▶ _Required action_: Please return the lines of the data below, word for word, from the first line through the line containing "Iskra, Proc. Japan".

▶ _Records supplied_:

import Literature.NumberTheory.EllipticCurves.HeathBrown1994.CongruentTwoSelmerOddGraphFamilies
import HarnessLib

/-!
# Iskra's family through Monsky's matrix: `s(p₁⋯p_t) = 0` for primes `≡ 3 (mod 8)` with `(p_j/p_k) = −1` (`j < k`) (§9)

Topic `NumberTheory/EllipticCurves`, namespace `Literature.NumberTheory.EllipticCurves.HeathBrown1994.Families`
(third continuation module of `HeathBrown1994/CongruentTwoSelmerMonskyMatrix.lean`).  Everything PROVED; no
definition, no named fact.

Iskra, Proc. Japan Acad. 72A (1996) 168–169, Theorem (restated verbatim by Rhoades, JNT 129 (2009) §1):
"`p₁⋯p_ℓ` is non-congruent when `p_j ≡ 3 (mod 8)` for all `j` and `(p_j/p_k) = −1` for all `j < k`."
Through Monsky's matrix (ours, uniformly in `ℓ`): all `pᵢ ≡ 3 (mod 8)` give `D₂ = I`, `D₋₂ = 0`; the tournament
condition and reciprocity for primes `≡ 3 (mod 4)` make `A` LOWER TRIANGULAR (`a_kj = [(p_j/p_k) = −1] = 1` for
`j < k`, `a_jk = [(p_k/p_j) = −1] = 0`); then `M(x, y) = 0` forces `y = (A + I)x` and `(A² + A + I)x = 0`, and
`A² + A + I` is lower triangular with unit diagonal (`d² + d + 1 = 1` in `𝔽₂`), hence invertible: `det M = 1`,
`s(n) = 0`, and with §6 `BSD(E_n, ℓ)` for every prime `ℓ` modulo the four named facts.

## References

* [Iskra1996] B. Iskra, *Non-congruent numbers with arbitrarily many prime factors congruent to 3 modulo 8*,
  Proc. Japan Acad. Ser. A 72 (1996) 168–169, Theorem.
* [Rhoades2009] R. C. Rhoades, *2-Selmer groups and the Birch–Swinnerton-Dyer conjecture for the congruent number
  curves*, J. Number Theory 129 (2009) 1379–1391, §1 (restatement).
* [HeathBrown1994SelmerCongruentII] Appendix (Monsky), pp. 39–41.
* [IrelandRosen1990] Ch. 5 §2 (Jacobi reciprocity).
-/

open Matrix Finset Literature.NumberTheory.EllipticCurves Literature.NumberTheory.EllipticCurves.HeathBrown1994

namespace Literature.NumberTheory.EllipticCurves.HeathBrown1994.Families

variable {k : ℕ} (p : Fin k → ℕ)

/-- Under Iskra's hypotheses `A` is lower triangular: `a_jl = 0` for `j < l` (`(p_l/p_j) = +1` by reciprocity
for two primes `≡ 3 (mod 4)` with `(p_j/p_l) = −1`). [cite: IrelandRosen1990, Ch. 5 §2 Thm. 2 (reciprocity)] -/
theorem legendreMatrix_apply_eq_zero_of_lt (hp : ∀ i, (p i).Prime) (h3 : ∀ i, p i % 8 = 3)
    (hT : ∀ i j, i < j → jacobiSym (p i : ℤ) (p j) = -1) {i j : Fin k} (hij : i < j) :
    legendreMatrix p i j = 0 := by
  rw [legendreMatrix_apply_of_ne p hij.ne]
  -- entry = [(p j / p i) = −1]; reciprocity: (p_j/p_i) = −(p_i/p_j) = 1
  have hrec : jacobiSym (p j : ℤ) (p i) = -jacobiSym (p i : ℤ) (p j) :=
    jacobiSym.quadratic_reciprocity_three_mod_four (by have := h3 j; omega) (by have := h3 i; omega)
  rw [hT i j hij] at hrec
  have _ := hp
  exact addLegendreSym_of_eq_one (by rw [hrec]; norm_num)

/-- … and `a_jl = 1` for `l < j`. [cite: IrelandRosen1990, Ch. 5 §2 (definition of the Jacobi symbol)] -/
theorem legendreMatrix_apply_eq_one_of_gt (hT : ∀ i j, i < j → jacobiSym (p i : ℤ) (p j) = -1)
    {i j : Fin k} (hij : j < i) : legendreMatrix p i j = 1 := by
  rw [legendreMatrix_apply_of_ne p hij.ne']
  exact addLegendreSym_of_eq_neg_one (hT j i hij)

/-- `A` is lower triangular (block triangular for the dual order). [cite: HeathBrown1994SelmerCongruentII, Appendix (Monsky), typescript p. 39 L10–L13] -/
theorem legendreMatrix_blockTriangular (hp : ∀ i, (p i).Prime) (h3 : ∀ i, p i % 8 = 3)
    (hT : ∀ i j, i < j → jacobiSym (p i : ℤ) (p j) = -1) :
    (legendreMatrix p).BlockTriangular OrderDual.toDual := by
  intro i j hij
  exact legendreMatrix_apply_eq_zero_of_lt p hp h3 hT (by simpa using hij)

/-- The diagonal of `A² + A + I` is `1`: `(A²)_ii = a_ii²` for a triangular `A`, and `d² + d + 1 = 1` in `𝔽₂`.
[cite: HeathBrown1994SelmerCongruentII, Appendix (Monsky), typescript p. 39 (arithmetic over ℤ/2)] -/
theorem diag_sq_add_self_add_one (hp : ∀ i, (p i).Prime) (h3 : ∀ i, p i % 8 = 3)
    (hT : ∀ i j, i < j → jacobiSym (p i : ℤ) (p j) = -1) (i : Fin k) :
    (legendreMatrix p * legendreMatrix p + legendreMatrix p + 1) i i = 1 := by
  have hsq : (legendreMatrix p * legendreMatrix p) i i = legendreMatrix p i i * legendreMatrix p i i := by
    rw [Matrix.mul_apply]
    refine Finset.sum_eq_single i (fun j _ hji => ?_) (fun h => absurd (Finset.mem_univ i) h)
    rcases lt_or_gt_of_ne hji with hlt | hgt
    · rw [legendreMatrix_apply_eq_zero_of_lt p hp h3 hT hlt, mul_zero]
    · rw [legendreMatrix_apply_eq_zero_of_lt p hp h3 hT hgt, zero_mul]
  rw [Matrix.add_apply, Matrix.add_apply, hsq, Matrix.one_apply_eq]
  have key : ∀ d : ZMod 2, d * d + d + 1 = 1 := by decide
  exact key _

/-- `det (A² + A + I) = 1` for Iskra's tournament. [cite: HeathBrown1994SelmerCongruentII, Appendix (Monsky), typescript p. 39 L27–L33 (the matrix; evaluation ours)] -/
theorem det_sq_add_self_add_one (hp : ∀ i, (p i).Prime) (h3 : ∀ i, p i % 8 = 3)
    (hT : ∀ i j, i < j → jacobiSym (p i : ℤ) (p j) = -1) :
    (legendreMatrix p * legendreMatrix p + legendreMatrix p + 1).det = 1 := by
  have hA := legendreMatrix_blockTriangular p hp h3 hT
  have hB : (legendreMatrix p * legendreMatrix p + legendreMatrix p + 1).BlockTriangular OrderDual.toDual :=
    ((hA.mul hA).add hA).add blockTriangular_one
  rw [Matrix.det_of_lowerTriangular _ hB]
  exact Finset.prod_eq_one fun i _ => diag_sq_add_self_add_one p hp h3 hT i

/-- `D₂ = I`, `D₋₂ = 0` when every prime is `≡ 3 (mod 8)`. [cite: IrelandRosen1990, Ch. 5 §2 Prop. 5.2.2] -/
theorem legendreDiagonal_allThree (h3 : ∀ i, p i % 8 = 3) :
    legendreDiagonal p 2 = 1 ∧ legendreDiagonal p (-2) = 0 := by
  constructor
  · unfold legendreDiagonal
    rw [← Matrix.diagonal_one]
    congr 1; ext i
    exact addLegendreSym_of_eq_neg_one (jacobiSym_two_eq_neg_one (Or.inl (h3 i)))
  · unfold legendreDiagonal
    rw [← Matrix.diagonal_zero]
    congr 1; ext i
    exact addLegendreSym_of_eq_one (jacobiSym_neg_two_eq_one (Or.inr (h3 i)))

/-- **Iskra's family through Monsky's matrix: `det M = 1`** (so `s(p₁⋯p_k) = 0`) for distinct primes
`pᵢ ≡ 3 (mod 8)` with `(p_i/p_j) = −1` for `i < j`, uniformly in `k`.
[cite: Iskra1996, Theorem (p. 168)] [cite: Rhoades2009, §1 (restatement of Iskra's theorem)] [cite: HeathBrown1994SelmerCongruentII, Appendix (Monsky), typescript p. 39 L27–L33 (the matrix; evaluation ours)] -/
theorem det_monskyMatrixOdd_eq_one_of_iskra (hp : ∀ i, (p i).Prime) (h3 : ∀ i, p i % 8 = 3)
    (hT : ∀ i j, i < j → jacobiSym (p i : ℤ) (p j) = -1) : (monskyMatrixOdd p).det = 1 := by
  obtain ⟨hD2, hDm2⟩ := legendreDiagonal_allThree p h3
  apply det_eq_one_of_ker_trivial
  intro z hz
  obtain ⟨x, y, rfl⟩ : ∃ x y, z = Sum.elim x y := ⟨z ∘ Sum.inl, z ∘ Sum.inr, (Sum.elim_comp_inl_inr z).symm⟩
  rw [monskyMatrixOdd, hD2, hDm2, add_zero, Matrix.fromBlocks_mulVec] at hz
  simp only [Sum.elim_comp_inl, Sum.elim_comp_inr, Matrix.one_mulVec] at hz
  have htop : (legendreMatrix p + 1) *ᵥ x + y = 0 := by
    funext i; have := congr_fun hz (Sum.inl i); simpa only [Sum.elim_inl, Pi.zero_apply] using this
  have hbot : x + legendreMatrix p *ᵥ y = 0 := by
    funext i; have := congr_fun hz (Sum.inr i); simpa only [Sum.elim_inr, Pi.zero_apply] using this
  have hy : y = (legendreMatrix p + 1) *ᵥ x := by
    rw [eq_neg_of_add_eq_zero_right htop, neg_eq_self_pi]
  have hx : (legendreMatrix p * legendreMatrix p + legendreMatrix p + 1) *ᵥ x = 0 := by
    rw [hy, Matrix.mulVec_mulVec, Matrix.mul_add, Matrix.mul_one] at hbot
    rw [Matrix.add_mulVec, Matrix.one_mulVec, add_comm]
    exact hbot
  have hU : IsUnit (legendreMatrix p * legendreMatrix p + legendreMatrix p + 1) :=
    (Matrix.isUnit_iff_isUnit_det _).mpr (by rw [det_sq_add_self_add_one p hp h3 hT]; exact isUnit_one)
  have hx0 : x = 0 := by
    have hinj := Matrix.mulVec_injective_iff_isUnit.mpr hU
    exact hinj (by rw [hx, Matrix.mulVec_zero])
  subst hx0
  rw [Matrix.mulVec_zero] at hy
  subst hy
  funext i; cases i <;> rfl

/-- **`BSD(E_n, ℓ)` for every prime `ℓ` on Iskra's family** (`n = p₁⋯p_k`, all `pᵢ ≡ 3 (mod 8)`,
`(p_i/p_j) = −1` for `i < j`), modulo Monsky's theorem and BT26 / Deuring–Hecke / BF24 (§6 of the main file).
[cite: Iskra1996, Theorem (p. 168)] [cite: BurungaleTian2026, Thm. 1.1 with Cor. 1.4] [cite: BurungaleFlach2024, Cor. 2] -/
theorem forall_bsdp_of_iskra (hM : monsky_card_selmerGroup_two_odd)
    (hBT : burungaleTian_analyticRank_eq_zero_of_selmerCorank_eq_zero_of_hasCM)
    (hH : hasEntireLFunction_of_j_mem_maximalCMJInvariants)
    (hBF : bsdTriple_of_hasCM_of_L_one_ne_zero) (hp : ∀ i, (p i).Prime) (hinj : Function.Injective p)
    (h3 : ∀ i, p i % 8 = 3) (hT : ∀ i j, i < j → jacobiSym (p i : ℤ) (p j) = -1) (ℓ : ℕ) (hℓ : ℓ.Prime) :
    haveI := isElliptic_congruentNumberCurve (n := ∏ i, p i)
      (Finset.prod_ne_zero_iff.mpr fun i _ => (hp i).ne_zero)
    haveI := isGloballyMinimal_congruentNumberCurve (n := ∏ i, p i) (squarefree_prod_of_injective p hp hinj)
    BSDp (congruentNumberCurve (∏ i, p i)) ℓ :=
  forall_bsdp_of_monsky_of_BT_BF_odd p hM hBT hH hBF hp
    (fun i => Nat.odd_iff.mpr (by have := h3 i; omega)) hinj
    (det_monskyMatrixOdd_eq_one_of_iskra p hp h3 hT) ℓ hℓ

end Literature.NumberTheory.EllipticCurves.HeathBrown1994.Families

▶ _Answer space_:
import Literature.NumberTheory.EllipticCurves.HeathBrown1994.CongruentTwoSelmerOddGraphFamilies
import HarnessLib

/-!
# Iskra's family through Monsky's matrix: `s(p₁⋯p_t) = 0` for primes `≡ 3 (mod 8)` with `(p_j/p_k) = −1` (`j < k`) (§9)

Topic `NumberTheory/EllipticCurves`, namespace `Literature.NumberTheory.EllipticCurves.HeathBrown1994.Families`
(third continuation module of `HeathBrown1994/CongruentTwoSelmerMonskyMatrix.lean`).  Everything PROVED; no
definition, no named fact.

Iskra, Proc. Japan Acad. 72A (1996) 168–169, Theorem (restated verbatim by Rhoades, JNT 129 (2009) §1):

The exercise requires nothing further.